Tuesday, February 17, 2015

Anglia Ruskin University - Our VDI - what we want to do next

As I said in my earlier blog, we have VDI aspirations.  (Hosted Virtual Desktop is the term Gartner tend to use)

This particular blog talks about our intention to push our VDI use cases further.  This means we need more hardware and software - which is discussed in outline below.

Our current VDI delivers a large range of applications but..   What we do not do terribly well at the moment is provide heavy graphics and processor dependant applications and content.

As a consequence, there are a number of niche and not so niche applications that we can't provide to our students (or staff) on our VDI environment.  Of course, this means we are stuck with thick clients for these applications.  So, we're left with students needing to visit specific physical locations to access these more specialist applications.  We want to fix this if we can.   Being able to access applications from almost any device at any time is a significant gain. 

We're also the entrepreneurial university of the year and maybe we can put a package of software together that might help budding business entrepreneurs - web site software, maybe some free hosting? what else?

Specifically, we're talking about applications like the following (I'll add a more complete list at the end later):

Google Earth, Cry Engine, 3D Studio Max, Autodesk Maya, Adobe After Effects CS6, Adobe Photoshop CS6, Epic, Adobe Premiere Pro CC, AutoDesk AutoCAD Architecture 2014, Autodesk Structural Detailing 2015, AutoDesk Inventor, ArcGIS 10, World Wide Telescope, Adobe Audition CC, Adobe Edge Animate CC 2014.1, Adobe Fireworks CS6 (included with CC), Adobe Flash Professional CC 2014, Adobe Illustrator CC 2014.

We probably need more fast storage to run these new applications too but that'll be the topic of a further blog post. 

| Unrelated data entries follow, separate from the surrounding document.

import Mathlib
import HarnessLib
import Summits.HubbardSuperconductivity.HubbardSuperconductivity.Theorems.KLProgrammeKLRegimeTwoLegCurvatureDefs

/-!
# K3 gen-7-FLOW (plan g16 K3-FLOW RULING F, KL STATUS 2026-08-27 l.2548; (ρF-1) l.2568): the PARAMETRIC cumulative-reading jet predicate
# `TwoLegReadJetBound L M c c' β U μ K n` — what stub 6-F concludes at c4a-1's natural tables, what (M)/(e) read at the package tables

Cell gate-hubbard-kl, seat p2 g10 (bundle typist).  The CUMULATIVE-READING twin of `TwoLegCurveJetBound` (p517656): the profile is the scale-`n` local part
ITSELF, `θ ↦ ν_n(K)(θ) = klLocalPart L M β U μ K n θ` (not the increment profile `klTwoLegCurveProfile`), read at an ARBITRARY frame `K` — the V17F two-leg
slot `TwoLegReadJetsF L M G Q β U μ n` (`…SplitSlotsV17F` §3) is LITERALLY `TwoLegReadJetBound L M G.S Q.S' β U μ (klFlowFrameU L M β U μ n) n`
(`Iff.rfl`, stated downstream of both files), and stub 6-F is this predicate at the tables (`klC4aJetC`, `klC4aJetC' P R`), reaching the package form by
`.mono` + the two package inequalities exactly as in scheme C ((R25)(b)).

* `TwoLegReadJetBound L M c c' β U μ K n : Prop := ContDiff ℝ 4 (θ ↦ ν_n(K)(θ)) ∧ ∀ k ≤ 4, ∀ θ, |∂_θ^k ν_n(K)(θ)| ≤ curveJetBar c c' U k n`;
* accessors `.contDiff`, `.le`, monotonicity in the tables `.mono`, and `twoLegReadJetBound_GS_of_le` (tables below `(G.S, Q.S')` ⇒ the package form).

Definitions + bookkeeping only; nothing about the model is asserted; nothing asserts superconductivity.
-/

noncomputable section

namespace Summit.HubbardSuperconductivity.HubbardSuperconductivity.Theorems.KLRegimeSplit

set_option linter.dupNamespace false -- summit = problem name (single-conjunct summit), D-0017

open Literature.MathematicalPhysics.QuantumLattice Literature.Probability.LatticeModels

section Model

variable (L M : ℕ) [NeZero L] [NeZero M]

/-- **`TwoLegReadJetBound L M c c' β U μ K n`** — the CUMULATIVE reading `θ ↦ ν_n(K)(θ) = klLocalPart L M β U μ K n θ` is `C⁴` in the angle with
`|∂_θ^k ν_n(K)(θ)| ≤ curveJetBar c c' U k n = (c_k + c′_k|U|)·uPow k U·4^{(k−2)n}` for `k ≤ 4` (parametric tables `c, c' : ℕ → ℝ`; frame `K` arbitrary —
under scheme F it is read at `K := klFlowFrameU L M β U μ n`). -/
def TwoLegReadJetBound (c c' : ℕ → ℝ) (β U μ : ℝ) (K : TrigPolyC4v) (n : ℕ) : Prop :=
  ContDiff ℝ 4 (fun θ : ℝ => klLocalPart L M β U μ K n θ) ∧
    ∀ k ≤ 4, ∀ θ : ℝ, |iteratedDeriv k (fun θ : ℝ => klLocalPart L M β U μ K n θ) θ| ≤ curveJetBar c c' U k n

end Model

section Model

variable {L M : ℕ} [NeZero L] [NeZero M] {c c' : ℕ → ℝ} {β U μ : ℝ} {K : TrigPolyC4v} {n : ℕ}

/-- The regularity conjunct. -/
theorem TwoLegReadJetBound.contDiff (h : TwoLegReadJetBound L M c c' β U μ K n) :
    ContDiff ℝ 4 (fun θ : ℝ => klLocalPart L M β U μ K n θ) := h.1

/-- The jet bound, `k ≤ 4`. -/
theorem TwoLegReadJetBound.le (h : TwoLegReadJetBound L M c c' β U μ K n) {k : ℕ} (hk : k ≤ 4) (θ : ℝ) :
    |iteratedDeriv k (fun θ : ℝ => klLocalPart L M β U μ K n θ) θ| ≤ curveJetBar c c' U k n := h.2 k hk θ

/-- The VALUE (`k = 0`): `|ν_n(K)(θ)| ≤ curveJetBar c c' U 0 n = (c₀ + c′₀|U|)·|U|·16^{−n}`-shape. -/
theorem TwoLegReadJetBound.abs_le (h : TwoLegReadJetBound L M c c' β U μ K n) (θ : ℝ) :
    |klLocalPart L M β U μ K n θ| ≤ curveJetBar c c' U 0 n := by
  simpa using h.2 0 (Nat.zero_le _) θ

/-- **Monotone in the tables**: smaller constants ⇒ the bound at larger constants. -/
theorem TwoLegReadJetBound.mono {d d' : ℕ → ℝ} (hcd : ∀ k, c k ≤ d k) (hcd' : ∀ k, c' k ≤ d' k) (h : TwoLegReadJetBound L M c c' β U μ K n) :
    TwoLegReadJetBound L M d d' β U μ K n :=
  ⟨h.1, fun k hk θ => (h.2 k hk θ).trans (curveJetBar_mono hcd hcd' U k n)⟩

/-- **Package form from tables below the package's size fields** (`c_k ≤ G.S k`, `c′_k ≤ Q.S' k`): the reading at `(G.S, Q.S')`. -/
theorem twoLegReadJetBound_GS_of_le (G : GeoConsts) (Q : EngConsts) (hc : ∀ k, c k ≤ G.S k) (hc' : ∀ k, c' k ≤ Q.S' k)
    (h : TwoLegReadJetBound L M c c' β U μ K n) : TwoLegReadJetBound L M G.S Q.S' β U μ K n :=
  h.mono hc hc'

end Model

end Summit.HubbardSuperconductivity.HubbardSuperconductivity.Theorems.KLRegimeSplit

end
import Literature.IUT.LogVolume.DyadicPrimeResidueIsometryStable
import HarnessLib

/-!
# Isometric movers act slot by slot; at a 2-adic slot of residue degree one the isometries span exactly
# `ℤ₂·1 + {strict contractions}`, so `(R_I)^∼` is fixed by all isometries iff it is fixed by all STRICT CONTRACTIONS

Classical non-archimedean linear algebra (nothing disputed; the [IUTchIV] locator records where the abc-iut cell uses it).
abc-iut cell, seat abc-iut-E-t20 (gen 6): R-J row Y-29b, E ROWS R-26 «the right `p = 2` invariant for MIXED packets», the
RESIDUE-DEGREE-ONE half (offered as R-26b; the AMPLE half — `p` odd or `f ≥ 2`, where the isometries span all contractions and the
invariant is abc-iut-E-t9's pure generation `(PG)` — is E-t9's R-26 file).  [IUTchIV] Prop. 1.1 p. 9: `V = ⊗_{ℚ_p, i ∈ I} k_i` over NOT
NECESSARILY EQUAL `p`-adic fields, `(R_I)^∼` its maximal `ℤ_p`-order (`normalizedPacket`).  Write `f^{[i]} := ⊗_j F_j` with `F_i = f`,
`F_j = id` (`j ≠ i`) for the single-slot action of a `ℚ_p`-linear `f : k_i → k_i` (`PiTensorProduct.map (update id i f)`, spelled out).

* §1 single-slot calculus: `(f+g)^{[i]} = f^{[i]} + g^{[i]}`, `(f∘g)^{[i]} = f^{[i]}∘g^{[i]}`, `id^{[i]} = id` (Mathlib
  `PiTensorProduct.map_update_add`, `map_comp`), and a tuple is the composite of its slots: `⊗_i g_i = Π_i g_i^{[i]}`
  (`congr_mem_normalizedPacket_of_forall_single`: SLOT REDUCTION — `(R_I)^∼` is fixed by every factorwise-isometric tuple iff it is
  fixed by every single-slot isometry `u^{[i]}`).
* §2 at ANY slot of ANY packet: a STRICT CONTRACTION `r` (`‖r x‖ < ‖x‖`, `x ≠ 0`) is a difference of two isometries, `r = (1 + r) − 1`
  (`1 + r` is injective, hence bijective, and norm-preserving by the isosceles principle), so
  **`map_update_mem_of_strict`: single-slot isometry-stability ⟹ single-slot strict-contraction-stability.**
* §3 at a slot whose field has RESIDUE FIELD `𝔽_2` (`hres : ‖w‖ = 1 → ‖w − 1‖ < 1`, the currency of abc-iut-E-cx-2/E-t47's residual
  class; every totally ramified 2-adic field, and `ℚ_2`): every isometry `u` is `1 +` a strict contraction (`norm_sub_lt_of_isometry`), so
  **`map_update_mem_of_isometry_of_hres`: strict-contraction-stability ⟹ isometry-stability**, and the two are EQUIVALENT
  (`single_isometry_stable_iff_strict_of_hres`).  The `ℤ_2`-span of the isometries is `ℤ_2·1 + {strict contractions}` — it contains
  NO coordinate idempotent (every isometry is `≡ 1` on each graded piece `π^m𝒪/π^{m+1}𝒪 ≅ 𝔽_2`), which is why E-t9's `(PG)` fails at
  `ℚ_2(√−1) ⊗ ℚ_2(√−1)` (p492001) although that packet is stable.
* §4 THE `p = 2` INVARIANT at residue degree one (`congr_image_normalizedPacket_eq_iff_strict`,
  `exists_isometry_mover_iff_exists_strict_mover`): for a MIXED packet all of whose slots satisfy `hres`,
  **«`(R_I)^∼` is fixed by every factorwise-isometric tuple ⟺ `r^{[i]}((R_I)^∼) ⊆ (R_I)^∼` for every slot `i` and every strict
  contraction `r` of `k_i`»** — i.e. `(R_I)^∼` is a module over `⊗_i (ℤ_2·1 + rad End_{≤1}(k_i))`; and the mixed p-UNIFORM form
  (`congr_image_normalizedPacket_eq_of_slotwise`): isometry-stability at the other slots ∧ strict-contraction-stability at the
  `hres` slots ⟹ tuple-stability.
* §5 finite check (`strict_stable_iff_elementary`): in a norm-dominated basis `b` of `k_i` (E-t42's `TameDualPair.exists_dominated_basis`)
  the strict contractions are the `ℤ_2`-combinations of the ELEMENTARY ones `x ↦ c·x_{m'}·b_m` with `‖c‖·‖b_m‖ < ‖b_{m'}‖`; so at an `hres`
  slot, isometry-stability ⟺ stability under these finitely many elementary maps (up to `ℤ_2`-multiples) — on the DIAGONAL only
  `‖c‖ < 1`: `2E_mm`, never `E_mm`.

CONTAINERS only; no side taken on [IUTchIII] Cor. 3.12 / [IUTchIV] Thm. 1.10 or on any author.  PROOF-ONLY file (no definition,
no `Prop` fact, no `sorry`). [cite: Mochizuki2012, IUTchIV Prop. 1.1 p. 9] [cite: WeilBNT1967, Ch. II §1, Prop. 3]
[cite: SerreLocalFields1979, Ch. III §3, Prop. 7]
-/

noncomputable section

So, we think we need to complement our environment with NVidia graphics processors.  With the new VMWare vGPU profiles we can hopefully use both Grid K1 and K2 processors.  Particular users will be assigned particular vGPU profiles - meaning we can support a terrific range of graphics heavy applications.  However, the bulk of our users will run on the lesser K1 chips - with the K2 processors being dedicated to heavy use and specialist users. 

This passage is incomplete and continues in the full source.